Geraldo José Calmon de Moura: Possui graduação em Arquitetura e Urbanismo pela Pontifícia Universidade Católica de Campinas (1998), graduação em Ciências Sociais pela Universidade Estadual de Campinas (2002), mestrado em Geografia pela Universidade Estadual de Campinas (2005) e Doutorado em Planejamento Urbano e Regional pela Universidade de São Paulo (2016). Foi Diretor de Planejamento e Projetos em Guarulhos (2004-2008), Secretário Adjunto de Transportes e Vias Públicas em São Bernardo do Campo (2009-2010), onde coordenou o Programa de Transporte Urbano com financiamento do Banco Interamericano de Desenvolvimento (BID) e Gerente de Projetos na TTC Engenharia (2011). Atuou ainda como Especialista Técnico (National Technical Advisor) pela Associação Nacional de Transportes Públicos (ANTP) no Programa GEF Sustainable Transport and Air Quality Program (2010-2015) do Banco Mundial. Atualmente é sócio proprietário da Planmur – Planejamento. Mobilidade e Urbanismo, integra a diretoria do Ruaviva – Instituto da Mobilidade Sustentável e é Professor de Urbanismo da Universidade Anhembi-Morumbi.
[1] Fala-se aqui objetivamente de ações como a perda de atribuições da pasta do Meio Ambiente; a redução da participação da sociedade civil e a flexibilização da fiscalização ambiental; a transferência do Serviço Florestal Brasileiro para o Ministério da Agricultura (MP 870/19); a transferência da Agência Nacional das Águas para o Ministério de Desenvolvimento Regional (MP 870/19); a reestruturação do Conama (Conselho Nacional do Meio Ambiente) (decreto n. 9.806/19); a extinção dos colegiados do Fundo Amazônia (decreto n. 9.759/19); a flexibilização da Lei da Mata Atlântica (despacho n. 4.410/20 do Ministério do Meio Ambiente); o Projeto de lei 2.633/20, derivado da MP 910 de 10 de dezembro de 2019, que dispõe sobre a regularização fundiária das ocupações incidentes em terras situadas em áreas da União, que pode permitir a grileiros a legalização de terras apropriadas ilegalmente (PL n. 2.633/20, derivado da MP 910/19); a flexibilização nas contrapartidas ambientais e, por fim, a tentativa exitosa de flexibilização do próprio licenciamento ambiental.

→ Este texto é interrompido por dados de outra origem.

import Summits.HubbardSuperconductivity.HubbardSuperconductivity.Theorems.TwTipContinuation.Negative.TipNormalForm

/-!
# `TwTipContinuation` (stmt-HubbardSuperconductivity-1700) — line `isogap-submodular-transport`, lead skeleton

Crux (route `ThermalWedge`, rank 6): `Summit.HubbardSuperconductivity.HubbardSuperconductivity.Theses.ThermalWedge.TwTipContinuation`.
By `twTipContinuation_of_uniformSummit` + `summitMatrix_of_everyGSOrder` (Theorems/TwTipContinuation/Negative/TipNormalForm.lean)
it suffices to produce, at ONE `δ ∈ [1/10,2/5]` and for ALL `U ∈ (0,U₁]`, an eventual uniform EVERY-ground-state bound
`c L⁴ ≤ re⟨ψ, P_L ψ⟩` for the PURE torus `hubbardTorus 2 L 1 U` in the sector `(2⌊(1-δ)L²/2⌋, S^z = 0)`
(`P_L = (pairField d L)ᴴ (pairField d L)`); the RUNG antecedent of the crux is discarded (Disproof §1/§5).

Line (card `Cruxes/TwTipContinuation/Ideas/isogap-submodular-transport.md`, reshaped by the crux planner into STRIP + Danskin +
homogeneity; skeleton fc3a0f08): with `E_L(U,g) := minEnergyOn (hubbardTorus 2 L 1 U − (g/L²)P_L) (szSector (2n) 0)`, `n = ⌊(1-δ)L²/2⌋`,
* `stub_edgeOrder`      — every GS of the U = 0 reduced d-wave BCS torus `hubbardTorus 2 L 1 0 − (c/L²)P_L` has `re⟨P_L⟩ ≥ μ(c,δ) L⁴`;
* `stub_isogapTransport` — STRIP transport along isogap characteristics (the crux-sized stub, held by the lead): at one δ, for all small U,
  `E_L(U,0) − E_L(U,s) ≥ E_L(0,aU²) − E_L(0,aU²+s) − ε s L²` for all seeds `s ∈ (0,s₁]`, eventually in even `L`;
* `stub_danskinAttainment` — finite-dimensional Danskin: a linear lower bound `B·s ≤ E_L(U,0) − E_L(U,s)` (`0 < s < s₁`) is attained by the
  pair intensity of SOME normalised sector ground state of the pure torus, `B L² ≤ re⟨ψ₀,P_Lψ₀⟩`;
* `stub_groundSpaceHomogeneity` — the every-GS layer: eventually in even `L` all normalised sector ground states of the pure torus have the
  same pair-intensity density up to `ε L⁴`.
Composition `TwTipContinuation_of`: edge order `μ` at seed `aU²` ⇒ (right chord, `order_le_rightChord`) free gain `≥ μ s L²` ⇒ (transport,
`ε = μ/4`) pure gain `≥ (3μ/4) s L²` ⇒ (Danskin) a GS with `re⟨P_L⟩ ≥ (3μ/4)L⁴` ⇒ (homogeneity, `ε = μ/4`) EVERY GS `≥ (μ/2)L⁴`
⇒ `summitMatrix_of_everyGSOrder` ⇒ `twTipContinuation_of_uniformSummit`.

All statements are on the LITERAL route terms (no local abbreviations), so that each stub can land verbatim as a `--supports` helper.
-/

noncomputable section

namespace Summit.HubbardSuperconductivity.TwTipContinuation.IsogapTransport

open Matrix Filter Finset
open Literature.MathematicalPhysics.QuantumLattice Literature.Probability.LatticeModels
open Summit.HubbardSuperconductivity.HubbardSuperconductivity.Theses.ThermalWedge
open Summit.HubbardSuperconductivity.TwTipContinuation.Negative
open scoped ComplexOrder

/-! ### The four stubs (registered on stmt-HubbardSuperconductivity-1700) -/

/-- STUB (L/XL, classical): **every ground state of the U = 0 reduced d-wave BCS torus is ordered.** For every doping of the window and
every seed `c > 0` there is `μ > 0` such that, eventually in even `L`, every normalised ground state of
`hubbardTorus 2 L 1 0 − (c/L²)P_L` in the sector `(2⌊(1-δ)L²/2⌋, S^z=0)` has `μ L⁴ ≤ re⟨ψ,P_Lψ⟩`. Route inside the stub (no hard half of
the approximating-Hamiltonian theorem needed): left chord at `c' = 0` (`leftChord_le_order`), where the sector energy is the free Fermi
sea, plus a BCS trial energy `≤ E_FS(N_L) − κ L²` obtained from the grand-canonical BCS product state by sector decomposition and the
`O(1)` pair-addition cost. Bardeen–Cooper–Schrieffer 1957; Bogoliubov 1958; Leggett, Quantum Liquids (2006) §5.4. [folklore] -/
theorem stub_edgeOrder :
    ∀ δ ∈ Set.Icc (1 / 10 : ℝ) (2 / 5), ∀ c : ℝ, 0 < c → ∃ μ : ℝ, 0 < μ ∧ ∃ L₀ : ℕ, ∀ (L : ℕ) [NeZero L], L₀ ≤ L → Even L →
      ∀ ψ : Fock (Orb (FermionTorus 2 L)), star ψ ⬝ᵥ ψ = 1 →
        IsGroundStateInSector (hubbardTorus 2 L 1 0 - ((c / (L : ℝ) ^ 2 : ℝ) : ℂ) • ((pairField dWaveFormFactor L)ᴴ * pairField dWaveFormFactor L)) (2 * ⌊(1 - δ) * (L : ℝ) ^ 2 / 2⌋₊) 0 ψ →
          μ * (L : ℝ) ^ 4 ≤ (expect ((pairField dWaveFormFactor L)ᴴ * pairField dWaveFormFactor L) ψ).re := by
  sorry

/-- STUB (XL, crux-sized — held by the line lead): **STRIP transport along isogap characteristics.** At one doping of the window there
are `U₁, a > 0` such that for every `U ∈ (0,U₁]` and some `s₁ > 0`: for every `ε > 0`, eventually in even `L`, for all seeds
`s ∈ (0,s₁]`, the pure torus gains at least as much energy from the seed `s` as the U = 0 reduced-BCS edge gains between the seeds
`aU²` and `aU² + s`, up to `ε s L²`. (Kohn–Luttinger sign with an `O(1)` relative margin `a < a₂(δ)`; by Danskin it is the any-GS
d-wave order floor `m²(U, pure) ≥ m²_BCS(aU²)`.) Kohn–Luttinger 1965; Raghu–Kivelson–Scalapino 2010 §III. [folklore] -/
theorem stub_isogapTransport :
    ∃ δ ∈ Set.Icc (1 / 10 : ℝ) (2 / 5), ∃ U₁ a : ℝ, 0 < U₁ ∧ 0 < a ∧ ∀ U ∈ Set.Ioc (0 : ℝ) U₁, ∃ s₁ : ℝ, 0 < s₁ ∧
      ∀ ε : ℝ, 0 < ε → ∃ L₀ : ℕ, ∀ (L : ℕ) [NeZero L], L₀ ≤ L → Even L → ∀ s ∈ Set.Ioc (0 : ℝ) s₁,
        (Matrix.minEnergyOn (hubbardTorus 2 L 1 0 - ((a * U ^ 2 / (L : ℝ) ^ 2 : ℝ) : ℂ) • ((pairField dWaveFormFactor L)ᴴ * pairField dWaveFormFactor L)) (szSector (2 * ⌊(1 - δ) * (L : ℝ) ^ 2 / 2⌋₊) 0))
          - (Matrix.minEnergyOn (hubbardTorus 2 L 1 0 - (((a * U ^ 2 + s) / (L : ℝ) ^ 2 : ℝ) : ℂ) • ((pairField dWaveFormFactor L)ᴴ * pairField dWaveFormFactor L)) (szSector (2 * ⌊(1 - δ) * (L : ℝ) ^ 2 / 2⌋₊) 0))
          - ε * s * (L : ℝ) ^ 2 ≤
        (Matrix.minEnergyOn (hubbardTorus 2 L 1 U) (szSector (2 * ⌊(1 - δ) * (L : ℝ) ^ 2 / 2⌋₊) 0))
          - (Matrix.minEnergyOn (hubbardTorus 2 L 1 U - ((s / (L : ℝ) ^ 2 : ℝ) : ℂ) • ((pairField dWaveFormFactor L)ᴴ * pairField dWaveFormFactor L)) (szSector (2 * ⌊(1 - δ) * (L : ℝ) ^ 2 / 2⌋₊) 0)) := by
  sorry

/-- STUB (L, the every-GS layer): **ground-space homogeneity of the pair intensity of the pure torus.** For every doping of the window
there is `U₁ > 0` such that for all `U ∈ (0,U₁]` and `ε > 0`, eventually in even `L`, any two normalised sector ground states of
`hubbardTorus 2 L 1 U` have pair intensities within `ε L⁴`. (What Schur gives when the ground multiplet is one irreducible symmetry
multiplet; the bet is the absence of accidental intruders for every small `U`.) Tasaki 2020 §2.2. [folklore] -/
theorem stub_groundSpaceHomogeneity :
    ∀ δ ∈ Set.Icc (1 / 10 : ℝ) (2 / 5), ∃ U₁ : ℝ, 0 < U₁ ∧ ∀ U ∈ Set.Ioc (0 : ℝ) U₁, ∀ ε : ℝ, 0 < ε → ∃ L₀ : ℕ, ∀ (L : ℕ) [NeZero L], L₀ ≤ L → Even L →
      ∀ ψ ψ' : Fock (Orb (FermionTorus 2 L)), star ψ ⬝ᵥ ψ = 1 → star ψ' ⬝ᵥ ψ' = 1 →
        IsGroundStateInSector (hubbardTorus 2 L 1 U) (2 * ⌊(1 - δ) * (L : ℝ) ^ 2 / 2⌋₊) 0 ψ →
        IsGroundStateInSector (hubbardTorus 2 L 1 U) (2 * ⌊(1 - δ) * (L : ℝ) ^ 2 / 2⌋₊) 0 ψ' →
          (expect ((pairField dWaveFormFactor L)ᴴ * pairField dWaveFormFactor L) ψ).re ≤
            (expect ((pairField dWaveFormFactor L)ᴴ * pairField dWaveFormFactor L) ψ').re + ε * (L : ℝ) ^ 4 := by
  sorry

/-- STUB (M, finite-dimensional Danskin): **a linear lower bound on the seed's energy gain is attained by a ground state's pair
intensity.** If `B·s ≤ E_L(U,0) − E_L(U,s)` for all `0 < s < s₁` (sector `(2n,0)`, `n ≤ L²`), then some normalised sector ground state
`ψ₀` of the pure torus has `B L² ≤ re⟨ψ₀,P_Lψ₀⟩` (the right derivative of the concave `s ↦ E_L(U,s)` at `0` is `−L⁻² max_GS re⟨P_L⟩`,
first-order perturbation theory on the ground eigenspace). Danskin 1966; Kato 1966 II §6. [folklore] -/
theorem stub_danskinAttainment :
    ∀ (L : ℕ) [NeZero L] (U : ℝ) (n : ℕ) (B s₁ : ℝ), n ≤ Fintype.card (FermionTorus 2 L) → 0 < s₁ →
      (∀ s ∈ Set.Ioo (0 : ℝ) s₁, B * s ≤
        (Matrix.minEnergyOn (hubbardTorus 2 L 1 U) (szSector (2 * n) 0))
          - (Matrix.minEnergyOn (hubbardTorus 2 L 1 U - ((s / (L : ℝ) ^ 2 : ℝ) : ℂ) • ((pairField dWaveFormFactor L)ᴴ * pairField dWaveFormFactor L)) (szSector (2 * n) 0))) →
      ∃ ψ : Fock (Orb (FermionTorus 2 L)), star ψ ⬝ᵥ ψ = 1 ∧ IsGroundStateInSector (hubbardTorus 2 L 1 U) (2 * n) 0 ψ ∧
        B * (L : ℝ) ^ 2 ≤ (expect ((pairField dWaveFormFactor L)ᴴ * pairField dWaveFormFactor L) ψ).re := by
  sorry

/-! ### Composition (sorry-free modulo the four stubs) -/

/-- Step A of the composition: every-GS order `μ L⁴` of the seeded torus at seed `g` gives a LINEAR energy gain `μ s L²` from any further
seed `s > 0` (right chord at a normalised ground state, which exists in the sector `(2n,0)`, `n ≤ L²`). [folklore] -/
theorem isogap_linearGain_of_order {U g μ : ℝ} {L : ℕ} [NeZero L] {n : ℕ} (hn : n ≤ Fintype.card (FermionTorus 2 L))
    (h : ∀ ψ : Fock (Orb (FermionTorus 2 L)), star ψ ⬝ᵥ ψ = 1 →
      IsGroundStateInSector (hubbardTorus 2 L 1 U - ((g / (L : ℝ) ^ 2 : ℝ) : ℂ) • ((pairField dWaveFormFactor L)ᴴ * pairField dWaveFormFactor L)) (2 * n) 0 ψ →
        μ * (L : ℝ) ^ 4 ≤ (expect ((pairField dWaveFormFactor L)ᴴ * pairField dWaveFormFactor L) ψ).re)
    {s : ℝ} (hs : 0 < s) :
    μ * s * (L : ℝ) ^ 2 ≤
      (Matrix.minEnergyOn (hubbardTorus 2 L 1 U - ((g / (L : ℝ) ^ 2 : ℝ) : ℂ) • ((pairField dWaveFormFactor L)ᴴ * pairField dWaveFormFactor L)) (szSector (2 * n) 0))
        - (Matrix.minEnergyOn (hubbardTorus 2 L 1 U - (((g + s) / (L : ℝ) ^ 2 : ℝ) : ℂ) • ((pairField dWaveFormFactor L)ᴴ * pairField dWaveFormFactor L)) (szSector (2 * n) 0)) := by
  obtain ⟨ψ, hψ, hgs⟩ := exists_unit_groundState U g L hn
  have hr := order_le_rightChord (U := U) (g := g) (g'' := g + s) (by linarith) hψ hgs
  have hb := h ψ hψ hgs
  have hL : (0 : ℝ) < (L : ℝ) ^ 2 := by
    have := NeZero.pos L
    positivity
  have key : (g + s - g) / (L : ℝ) ^ 2 * (μ * (L : ℝ) ^ 4) ≤
      (g + s - g) / (L : ℝ) ^ 2 * (expect ((pairField dWaveFormFactor L)ᴴ * pairField dWaveFormFactor L) ψ).re :=
    mul_le_mul_of_nonneg_left hb (div_nonneg (by linarith) hL.le)
  have hid : (g + s - g) / (L : ℝ) ^ 2 * (μ * (L : ℝ) ^ 4) = μ * s * (L : ℝ) ^ 2 := by
    field_simp
    ring
  linarith

/-- **The line's composition**: the four stubs give `TwTipContinuation` (entry through `twTipContinuation_of_uniformSummit`, the RUNG
antecedent unused). [folklore] -/
theorem TwTipContinuation_of : TwTipContinuation := by
  obtain ⟨δ, hδ, U₁, a, hU₁, ha, hT⟩ := stub_isogapTransport
  obtain ⟨U₂, hU₂, hH⟩ := stub_groundSpaceHomogeneity δ hδ
  refine twTipContinuation_of_uniformSummit ⟨min U₁ U₂, lt_min hU₁ hU₂, δ, hδ, fun U hU => ?_⟩
  apply summitMatrix_of_everyGSOrder
  have hU1 : U ∈ Set.Ioc (0 : ℝ) U₁ := ⟨hU.1, hU.2.trans (min_le_left _ _)⟩
  have hU2 : U ∈ Set.Ioc (0 : ℝ) U₂ := ⟨hU.1, hU.2.trans (min_le_right _ _)⟩
  have hδ' : (-1 : ℝ) ≤ δ := by linarith [hδ.1]
  have haU : 0 < a * U ^ 2 := by
    have := hU.1
    positivity
  obtain ⟨μ, hμ, L₁, hE⟩ := stub_edgeOrder δ hδ (a * U ^ 2) haU
  obtain ⟨s₁, hs₁, hT'⟩ := hT U hU1
  obtain ⟨L₂, hT''⟩ := hT' (μ / 4) (by positivity)
  obtain ⟨L₃, hH'⟩ := hH U hU2 (μ / 4) (by positivity)
  refine ⟨μ / 2, by positivity, max L₁ (max L₂ L₃), fun L _ hL hEv ψ hψ hgs => ?_⟩
  have hL₁ : L₁ ≤ L := le_trans (le_max_left _ _) hL
  have hL₂ : L₂ ≤ L := le_trans ((le_max_left _ _).trans (le_max_right _ _)) hL
  have hL₃ : L₃ ≤ L := le_trans ((le_max_right _ _).trans (le_max_right _ _)) hL
  have hn : ⌊(1 - δ) * (L : ℝ) ^ 2 / 2⌋₊ ≤ Fintype.card (FermionTorus 2 L) := by
    rw [Summit.HubbardSuperconductivity.NoGo.card_fermionTorus_two]
    exact Summit.HubbardSuperconductivity.NoGo.floor_pairNumber_le δ hδ' L
  -- Step A + B: the pure torus gains at least `(3μ/4) s L²` from every seed `s ∈ (0, s₁]`
  have hgain : ∀ s ∈ Set.Ioo (0 : ℝ) s₁, (3 * μ / 4 * (L : ℝ) ^ 2) * s ≤
      (Matrix.minEnergyOn (hubbardTorus 2 L 1 U) (szSector (2 * ⌊(1 - δ) * (L : ℝ) ^ 2 / 2⌋₊) 0))
        - (Matrix.minEnergyOn (hubbardTorus 2 L 1 U - ((s / (L : ℝ) ^ 2 : ℝ) : ℂ) • ((pairField dWaveFormFactor L)ᴴ * pairField dWaveFormFactor L)) (szSector (2 * ⌊(1 - δ) * (L : ℝ) ^ 2 / 2⌋₊) 0)) := by
    intro s hs
    have hA := isogap_linearGain_of_order (U := 0) (g := a * U ^ 2) (μ := μ) hn (hE L hL₁ hEv) hs.1
    have hB := hT'' L hL₂ hEv s ⟨hs.1, hs.2.le⟩
    have : (3 * μ / 4 * (L : ℝ) ^ 2) * s = μ * s * (L : ℝ) ^ 2 - μ / 4 * s * (L : ℝ) ^ 2 := by ring
    linarith
  -- Step C: Danskin attainment — some ground state of the pure torus carries `(3μ/4) L⁴`
  obtain ⟨ψ₀, hψ₀, hgs₀, hP₀⟩ := stub_danskinAttainment L U _ (3 * μ / 4 * (L : ℝ) ^ 2) s₁ hn hs₁ hgain
  -- Step D: homogeneity — every ground state carries `(μ/2) L⁴`
  have hhom := hH' L hL₃ hEv ψ₀ ψ hψ₀ hψ hgs₀ hgs
  have : 3 * μ / 4 * (L : ℝ) ^ 2 * (L : ℝ) ^ 2 = 3 * μ / 4 * (L : ℝ) ^ 4 := by ring
  nlinarith [hP₀, hhom, this]

end Summit.HubbardSuperconductivity.TwTipContinuation.IsogapTransport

[2] Ver https://www.epsjv.fiocruz.br/noticias/reportagem/invasao-do-garimpo-em-terras-indigenas-deixa-rastro-de-desmatamento-e-violencia
[3] Durante o Governo Temer, o enquadramento da Faixa 1 no Programa MCMV é extinto e substituído pelo novo patamar 1,5, o que estabelecia como padrão mínimo de financiamento, na prática, uma renda familiar de 4,5 salários mínimos.
[4] O Programa Casa Verde Amarela, no Governo Jair Bolsonaro, manteve o aspecto excludente já verificado em Michel Temer.
[5] Adota-se aqui o termo “reacionário” para não se confundir com a ideia de conservadorismo presente em autores como Edmund Burke
[6] Muitas vezes realizadas e sessões parlamentares noturnas e esvaziadas, em vésperas de datas importantes e sem a devida discussão e participação social.